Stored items

import Literature.Analysis.FluidPDE.PassiveVectorTensorGalerkinIdentity
import HarnessLib

/-!
# Weak passive solenoidal vectors with a constant viscosity tensor: the WEIGHTED (Fourier-multiplier)
# Galerkin energy identity

Analysis/FluidPDE proof-support file (everything proved; no definitions, no named facts).  For the weak class
`Torus.IsWeakTensorPassiveVectorOn A T 𝔸 b w₀ w` (`∂ₜw + (b·∇)w + A (w·∇)b + ∇π = 𝓛_𝔸 w`, `∇·w = 0`,
Frisch (9.57)), `PassiveVectorTensorGalerkinIdentity.ae_sum_sq_norm_mFourierCoeff_eq` sums the one-mode
energy identities over the frequency BALL `|k| ≤ N` (the sharp truncation `P_N`).  The dyadic-ladder /
commutator method for band localisation (energy above or below a frequency level moved by a smooth
drift) needs the same identity with a SMOOTH Fourier cutoff, i.e. with nonnegative WEIGHTS `ω k`
(typically `ω = χ(k/L)²`) on a finite frequency set `F`:

* `ae_weightedFlux_eq_sum` — the weighted transport flux in Fourier variables: for a.e. `s` and all
  `F, ω`, `∫⟪w(s), (b(s)·∇) Σ_{k∈F} ω_k Re(e_k • ŵ(s)(k))⟫ + A ∫⟪b(s), (w(s)·∇)(…)⟫ = Σ_{k∈F} ω_k Re B_k(s)`;
* `integrableOn_weightedFlux`, `integrableOn_weightedSymbForm` — integrability of the two weighted integrands;
* **`ae_weighted_sum_sq_norm_mFourierCoeff_eq`** — for `w₀ ∈ L²` weakly divergence free, a.e. `t`, all `F, ω`:
  `Σ_{k∈F} ω_k ‖ŵ(t)(k)‖² + 2∫_{(0,t]} 4π² Σ_{k∈F} ω_k Re⟪ŵ(s)(k), T_𝔸(k)ŵ(s)(k)⟫ ds
     = Σ_{k∈F} ω_k ‖ŵ₀(k)‖² + 2∫_{(0,t]} (weighted flux)(s) ds`
  — the Galerkin system tested against the WEIGHTED truncation of its own solution (Robinson–Rodrigo–Sadowski
  2016, §4.2 (4.20) with a multiplier in place of `P_N`; Temam 1984, Ch. III Lemma 1.2).
With `ω = χ²` the flux splits as `⟨χw, (b·∇)(χw)⟩ + ⟨w, [(b·∇), χ(D)](χ w)⟩`, the first term vanishing for
a divergence-free carrier and the second controlled by `Literature.Analysis.Fourier.LatticeTransportCommutator`
(strain, not sweeping) — the engine of the band-kill / hop-tail estimates.

Consumer: cell `ad-ideate`, K1L_D `stmt-AnomalousDissipation-27980`, S23‴ sub-stub W3-E (γ) `stub_effectiveFrameEnergyL`
(v23+: floor and band kill for the coarse propagator `Um` along `E.partialSum m`).

## Mathlib / tree search
Tree: `ae_sq_norm_mFourierCoeff_eq` (one mode, `PassiveVectorTensorModeEnergy`), `sum_mul_integral_inner_convect_eq`,
`integral_inner_convect_realTrigPoly_singleton`, `integrableOn_modeRHS_self`, `integrableOn_inner_symbT`,
`ae_integrable_slice` (`PassiveVectorTensorGalerkinIdentity` / `…Fourier`).  The weighted form did not exist.

## References
* J. C. Robinson, J. L. Rodrigo, W. Sadowski, *The three-dimensional Navier–Stokes equations* (CUP 2016), §4.2 (4.20). [`RobinsonRodrigoSadowski2016`]
* R. Temam, *Navier–Stokes Equations* (North-Holland 1984), Ch. III §1, Lemma 1.2. [`Temam1984`]
* U. Frisch, *Turbulence* (CUP 1995), §9.6.3 eq. (9.57) p. 233. [`Frisch1995Turbulence`]
-/

noncomputable section

open MeasureTheory Set Filter Function TopologicalSpace Complex UnitAddTorus
open scoped ENNReal NNReal InnerProductSpace ComplexConjugate

namespace Literature.Analysis.FluidPDE

namespace Torus

variable {d : Type*} [Fintype d] [DecidableEq d]

namespace IsWeakTensorPassiveVectorOn

variable {A T : ℝ} {𝔸 : Visc4 d} {b w : ℝ → UnitAddTorus d → EuclideanSpace ℝ d}
  {w₀ : UnitAddTorus d → EuclideanSpace ℝ d}

/-- **The weighted transport flux in Fourier variables**: for a.e. `s ∈ (0,T)`, every finite frequency set
`F` and all real weights `ω`,
`∫⟪w(s),(b(s)·∇) Σ_{k∈F} ω_k Re(e_k • ŵ(s))⟫ + A∫⟪b(s),(w(s)·∇) Σ_{k∈F} ω_k Re(e_k • ŵ(s))⟫ = Σ_{k∈F} ω_k Re B_k(ŵ(s)(k))(s)`,
`B_k(z)(s) = Σⱼ 2πikⱼ ⟪𝓕(bⱼw)(s)(k), z⟫ + A Σⱼ 2πikⱼ ⟪𝓕(wⱼb)(s)(k), z⟫`. [cite: RobinsonRodrigoSadowski2016, §4.1 (Galerkin truncations)] -/
theorem ae_weightedFlux_eq_sum (h : IsWeakTensorPassiveVectorOn A T 𝔸 b w₀ w) :
    ∀ᵐ s ∂(volume.restrict (Ioo 0 T)), ∀ (F : Finset (d → ℤ)) (ω : (d → ℤ) → ℝ),
      (∫ x, ⟪w s x, FunctionSpaces.Torus.convect (b s) (fun y => ∑ k ∈ F, ω k •
          FunctionSpaces.Torus.realTrigPoly {k} (fun k' => mFourierCoeff (FunctionSpaces.EuclideanSpace.complexify ∘ w s) k') y) x⟫_ℝ) +
        A * ∫ x, ⟪b s x, FunctionSpaces.Torus.convect (w s) (fun y => ∑ k ∈ F, ω k •
          FunctionSpaces.Torus.realTrigPoly {k} (fun k' => mFourierCoeff (FunctionSpaces.EuclideanSpace.complexify ∘ w s) k') y) x⟫_ℝ =
      ∑ k ∈ F, ω k *
        ((∑ j, (2 * Real.pi * I * (k j)) *
            ⟪mFourierCoeff (FunctionSpaces.EuclideanSpace.complexify ∘ fun x => b s x j • w s x) k,
              mFourierCoeff (FunctionSpaces.EuclideanSpace.complexify ∘ w s) k⟫_ℂ) +
          (A : ℂ) * ∑ j, (2 * Real.pi * I * (k j)) *
            ⟪mFourierCoeff (FunctionSpaces.EuclideanSpace.complexify ∘ fun x => w s x j • b s x) k,
              mFourierCoeff (FunctionSpaces.EuclideanSpace.complexify ∘ w s) k⟫_ℂ).re := by
  filter_upwards [h.ae_integrable_slice] with s hs
  intro F ω
  set c : (d → ℤ) → EuclideanSpace ℂ d := fun k' => mFourierCoeff (FunctionSpaces.EuclideanSpace.complexify ∘ w s) k'
    with hc
  have ha : ∀ k : d → ℤ, FunctionSpaces.Torus.IsSmooth (FunctionSpaces.Torus.realTrigPoly {k} c) :=
    fun k => FunctionSpaces.Torus.isSmooth_realTrigPoly _ _
  have e1 : ∫ x, ⟪w s x, FunctionSpaces.Torus.convect (b s) (fun y => ∑ k ∈ F, ω k •
        FunctionSpaces.Torus.realTrigPoly {k} c y) x⟫_ℝ =
      ∑ k ∈ F, ω k * (∑ j, (2 * Real.pi * I * (k j)) *
        ⟪mFourierCoeff (FunctionSpaces.EuclideanSpace.complexify ∘ fun x => b s x j • w s x) k, c k⟫_ℂ).re := by
    rw [← sum_mul_integral_inner_convect_eq F ω ha hs.2.1]
    refine Finset.sum_congr rfl fun k _ => ?_
    rw [integral_inner_convect_realTrigPoly_singleton hs.2.1 k c]
  have e2 : ∫ x, ⟪b s x, FunctionSpaces.Torus.convect (w s) (fun y => ∑ k ∈ F, ω k •
        FunctionSpaces.Torus.realTrigPoly {k} c y) x⟫_ℝ =
      ∑ k ∈ F, ω k * (∑ j, (2 * Real.pi * I * (k j)) *
        ⟪mFourierCoeff (FunctionSpaces.EuclideanSpace.complexify ∘ fun x => w s x j • b s x) k, c k⟫_ℂ).re := by
    rw [← sum_mul_integral_inner_convect_eq F ω ha hs.2.2]
    refine Finset.sum_congr rfl fun k _ => ?_
    rw [integral_inner_convect_realTrigPoly_singleton hs.2.2 k c]
  rw [e1, e2, Finset.mul_sum, ← Finset.sum_add_distrib]
  refine Finset.sum_congr rfl fun k _ => ?_
  rw [Complex.add_re, Complex.re_ofReal_mul]
  ring

/-- The weighted transport flux is integrable on `(0,T)`. [cite: RobinsonRodrigoSadowski2016, §4.2 (Galerkin energy estimate)] -/
theorem integrableOn_weightedFlux (h : IsWeakTensorPassiveVectorOn A T 𝔸 b w₀ w) (F : Finset (d → ℤ)) (ω : (d → ℤ) → ℝ) :
    IntegrableOn (fun s =>
      (∫ x, ⟪w s x, FunctionSpaces.Torus.convect (b s) (fun y => ∑ k ∈ F, ω k •
          FunctionSpaces.Torus.realTrigPoly {k} (fun k' => mFourierCoeff (FunctionSpaces.EuclideanSpace.complexify ∘ w s) k') y) x⟫_ℝ) +
        A * ∫ x, ⟪b s x, FunctionSpaces.Torus.convect (w s) (fun y => ∑ k ∈ F, ω k •
          FunctionSpaces.Torus.realTrigPoly {k} (fun k' => mFourierCoeff (FunctionSpaces.EuclideanSpace.complexify ∘ w s) k') y) x⟫_ℝ)
      (Ioo 0 T) volume := by
  have hsum : IntegrableOn (fun s => ∑ k ∈ F, ω k *
      ((∑ j, (2 * Real.pi * I * (k j)) *
          ⟪mFourierCoeff (FunctionSpaces.EuclideanSpace.complexify ∘ fun x => b s x j • w s x) k,
            mFourierCoeff (FunctionSpaces.EuclideanSpace.complexify ∘ w s) k⟫_ℂ) +
        (A : ℂ) * ∑ j, (2 * Real.pi * I * (k j)) *
          ⟪mFourierCoeff (FunctionSpaces.EuclideanSpace.complexify ∘ fun x => w s x j • b s x) k,
            mFourierCoeff (FunctionSpaces.EuclideanSpace.complexify ∘ w s) k⟫_ℂ).re) (Ioo 0 T) volume :=
    integrable_finsetSum _ fun k _ => (h.integrableOn_modeRHS_self k).re.const_mul _
  refine hsum.congr ?_
  filter_upwards [h.ae_weightedFlux_eq_sum] with s hs
  exact (hs F ω).symm

/-- The weighted symbol form `s ↦ 4π² Σ_{k∈F} ω_k Re⟪ŵ(s)(k), T_𝔸(k) ŵ(s)(k)⟫` is integrable on `(0,T)`.
[cite: Frisch1995Turbulence, §9.6.3 eq. (9.57) p. 233] -/
theorem integrableOn_weightedSymbForm (h : IsWeakTensorPassiveVectorOn A T 𝔸 b w₀ w) (F : Finset (d → ℤ)) (ω : (d → ℤ) → ℝ) :
    IntegrableOn (fun s => 4 * Real.pi ^ 2 * ∑ k ∈ F, ω k *
      (⟪mFourierCoeff (FunctionSpaces.EuclideanSpace.complexify ∘ w s) k,
        symbT 𝔸 k (mFourierCoeff (FunctionSpaces.EuclideanSpace.complexify ∘ w s) k)⟫_ℂ).re) (Ioo 0 T) volume :=
  (integrable_finsetSum _ fun k _ => (h.integrableOn_inner_symbT k).re.const_mul _).const_mul _

/-- **The WEIGHTED Galerkin energy identity of a weak tensor-viscosity passive-vector solution (Fourier form).**
For a datum `w₀ ∈ L²` weakly divergence free, a.e. `t ∈ (0,T)`, every finite frequency set `F` and all real
weights `ω`:
`Σ_{k∈F} ω_k ‖ŵ(t)(k)‖² + 2 ∫_{(0,t]} 4π² Σ_{k∈F} ω_k Re⟪ŵ(s)(k), T_𝔸(k)ŵ(s)(k)⟫ ds
   = Σ_{k∈F} ω_k ‖ŵ₀(k)‖² + 2 ∫_{(0,t]} WFlux_{F,ω}(s) ds`,
`WFlux_{F,ω}(s) = ∫⟪w(s),(b(s)·∇) Σ_k ω_k Re(e_k • ŵ(s)(k))⟫ + A ∫⟪b(s),(w(s)·∇) Σ_k ω_k Re(e_k • ŵ(s)(k))⟫`
— the one-mode identities weighted and summed (the sharp-ball case `ω = 1_{|k|≤N}` is
`ae_sum_sq_norm_mFourierCoeff_eq`). [cite: RobinsonRodrigoSadowski2016, §4.2 (4.20)] [cite: Temam1984, Ch. III §1.1] -/
theorem ae_weighted_sum_sq_norm_mFourierCoeff_eq (h : IsWeakTensorPassiveVectorOn A T 𝔸 b w₀ w) (hw₀ : MemLp w₀ 2 volume)
    (hdiv₀ : FunctionSpaces.Torus.IsWeaklyDivFree w₀) :
    ∀ᵐ t ∂(volume.restrict (Ioo 0 T)), ∀ (F : Finset (d → ℤ)) (ω : (d → ℤ) → ℝ),
      (∑ k ∈ F, ω k * ‖mFourierCoeff (FunctionSpaces.EuclideanSpace.complexify ∘ w t) k‖ ^ 2) +
          2 * ∫ s in Ioc 0 t, 4 * Real.pi ^ 2 * ∑ k ∈ F, ω k *
            (⟪mFourierCoeff (FunctionSpaces.EuclideanSpace.complexify ∘ w s) k,
              symbT 𝔸 k (mFourierCoeff (FunctionSpaces.EuclideanSpace.complexify ∘ w s) k)⟫_ℂ).re =
        (∑ k ∈ F, ω k * ‖mFourierCoeff (FunctionSpaces.EuclideanSpace.complexify ∘ w₀) k‖ ^ 2) +
          2 * ∫ s in Ioc 0 t,
            ((∫ x, ⟪w s x, FunctionSpaces.Torus.convect (b s) (fun y => ∑ k ∈ F, ω k •
                FunctionSpaces.Torus.realTrigPoly {k} (fun k' => mFourierCoeff (FunctionSpaces.EuclideanSpace.complexify ∘ w s) k') y) x⟫_ℝ) +
              A * ∫ x, ⟪b s x, FunctionSpaces.Torus.convect (w s) (fun y => ∑ k ∈ F, ω k •
                FunctionSpaces.Torus.realTrigPoly {k} (fun k' => mFourierCoeff (FunctionSpaces.EuclideanSpace.complexify ∘ w s) k') y) x⟫_ℝ) := by
  -- names
  set X : (d → ℤ) → ℝ → EuclideanSpace ℂ d := fun k t =>
    mFourierCoeff (FunctionSpaces.EuclideanSpace.complexify ∘ w t) k with hX
  set X₀ : (d → ℤ) → EuclideanSpace ℂ d := fun k =>
    mFourierCoeff (FunctionSpaces.EuclideanSpace.complexify ∘ w₀) k with hX₀
  set Bf : (d → ℤ) → ℝ → ℂ := fun k s =>
    (∑ j, (2 * Real.pi * I * (k j)) *
        ⟪mFourierCoeff (FunctionSpaces.EuclideanSpace.complexify ∘ fun x => b s x j • w s x) k, X k s⟫_ℂ) +
      (A : ℂ) * ∑ j, (2 * Real.pi * I * (k j)) *
        ⟪mFourierCoeff (FunctionSpaces.EuclideanSpace.complexify ∘ fun x => w s x j • b s x) k, X k s⟫_ℂ with hBf
  set Vf : (d → ℤ) → ℝ → ℂ := fun k s => ⟪X k s, symbT 𝔸 k (X k s)⟫_ℂ with hVf
  have hHi : ∀ k, IntegrableOn (fun s => ((-(4 * Real.pi ^ 2 : ℝ) : ℂ) * Vf k s + Bf k s).re) (Ioo 0 T) volume :=
    fun k => (((h.integrableOn_inner_symbT k).const_mul _).add (h.integrableOn_modeRHS_self k)).re
  -- all one-mode identities at once, and the weighted flux identification
  have hmodes := ae_all_iff.2 fun k => h.ae_sq_norm_mFourierCoeff_eq hw₀ hdiv₀ k
  have hflux' : ∀ᵐ s ∂(volume : Measure ℝ), s ∈ Ioo 0 T → ∀ (F : Finset (d → ℤ)) (ω : (d → ℤ) → ℝ),
      (∫ x, ⟪w s x, FunctionSpaces.Torus.convect (b s) (fun y => ∑ k ∈ F, ω k •
          FunctionSpaces.Torus.realTrigPoly {k} (fun k' => mFourierCoeff (FunctionSpaces.EuclideanSpace.complexify ∘ w s) k') y) x⟫_ℝ) +
        A * ∫ x, ⟪b s x, FunctionSpaces.Torus.convect (w s) (fun y => ∑ k ∈ F, ω k •
          FunctionSpaces.Torus.realTrigPoly {k} (fun k' => mFourierCoeff (FunctionSpaces.EuclideanSpace.complexify ∘ w s) k') y) x⟫_ℝ =
      ∑ k ∈ F, ω k * (Bf k s).re :=
    (ae_restrict_iff' measurableSet_Ioo).1 h.ae_weightedFlux_eq_sum
  filter_upwards [hmodes, ae_restrict_mem measurableSet_Ioo] with t ht htT
  intro F ω
  have hsub : Ioc 0 t ⊆ Ioo 0 T := Ioc_subset_Ioo_right htT.2
  -- weight and sum the one-mode identities
  have hsum : ∑ k ∈ F, ω k * ‖X k t‖ ^ 2 =
      ∑ k ∈ F, (ω k * ‖X₀ k‖ ^ 2 +
        2 * ∫ s in Ioc 0 t, ω k * ((-(4 * Real.pi ^ 2 : ℝ) : ℂ) * Vf k s + Bf k s).re) := by
    refine Finset.sum_congr rfl fun k _ => ?_
    rw [ht k, mul_add, integral_const_mul]
    ring
  have hHiω : ∀ k, IntegrableOn (fun s => ω k * ((-(4 * Real.pi ^ 2 : ℝ) : ℂ) * Vf k s + Bf k s).re) (Ioo 0 T) volume :=
    fun k => (hHi k).const_mul (ω k)
  rw [Finset.sum_add_distrib, ← Finset.mul_sum,
    ← integral_finsetSum _ (fun k _ => (hHiω k).mono_set hsub)] at hsum
  -- split the summed integrand
  have hsplit : ∫ s in Ioc 0 t, ∑ k ∈ F, ω k * ((-(4 * Real.pi ^ 2 : ℝ) : ℂ) * Vf k s + Bf k s).re =
      (∫ s in Ioc 0 t, ∑ k ∈ F, ω k * (Bf k s).re) -
        ∫ s in Ioc 0 t, 4 * Real.pi ^ 2 * ∑ k ∈ F, ω k * (Vf k s).re := by
    have hQi : IntegrableOn (fun s => 4 * Real.pi ^ 2 * ∑ k ∈ F, ω k * (Vf k s).re) (Ioc 0 t) volume :=
      (h.integrableOn_weightedSymbForm F ω).mono_set hsub
    have hFli' : IntegrableOn (fun s => ∑ k ∈ F, ω k * (Bf k s).re) (Ioo 0 T) volume :=
      integrable_finsetSum _ fun k _ => (h.integrableOn_modeRHS_self k).re.const_mul _
    have hFli : IntegrableOn (fun s => ∑ k ∈ F, ω k * (Bf k s).re) (Ioc 0 t) volume := hFli'.mono_set hsub
    rw [← integral_sub hFli hQi]
    refine setIntegral_congr_fun measurableSet_Ioc fun s _ => ?_
    rw [Finset.mul_sum, ← Finset.sum_sub_distrib]
    refine Finset.sum_congr rfl fun k _ => ?_
    rw [Complex.add_re, neg_mul, Complex.neg_re, Complex.re_ofReal_mul]
    ring
  have hflux_t : ∫ s in Ioc 0 t, ∑ k ∈ F, ω k * (Bf k s).re =
      ∫ s in Ioc 0 t, ((∫ x, ⟪w s x, FunctionSpaces.Torus.convect (b s) (fun y => ∑ k ∈ F, ω k •
          FunctionSpaces.Torus.realTrigPoly {k} (fun k' => mFourierCoeff (FunctionSpaces.EuclideanSpace.complexify ∘ w s) k') y) x⟫_ℝ) +
        A * ∫ x, ⟪b s x, FunctionSpaces.Torus.convect (w s) (fun y => ∑ k ∈ F, ω k •
          FunctionSpaces.Torus.realTrigPoly {k} (fun k' => mFourierCoeff (FunctionSpaces.EuclideanSpace.complexify ∘ w s) k') y) x⟫_ℝ) := by
    refine setIntegral_congr_ae measurableSet_Ioc ?_
    filter_upwards [hflux'] with s hs hsI
    exact (hs (hsub hsI) F ω).symm
  rw [hsplit, hflux_t] at hsum
  rw [hX] at hsum
  simp only at hsum
  linarith

end IsWeakTensorPassiveVectorOn

end Torus

end Literature.Analysis.FluidPDE

end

TASK DESCRIPTION: Go through the records above, find every line with the word "variables", and list those lines.

ANSWER FOR THIS EXERCISE:
* `ae_weightedFlux_eq_sum` — the weighted transport flux in Fourier variables: for a.e. `s` and all
/-- **The weighted transport flux in Fourier variables**: for a.e. `s ∈ (0,T)`, every finite frequency set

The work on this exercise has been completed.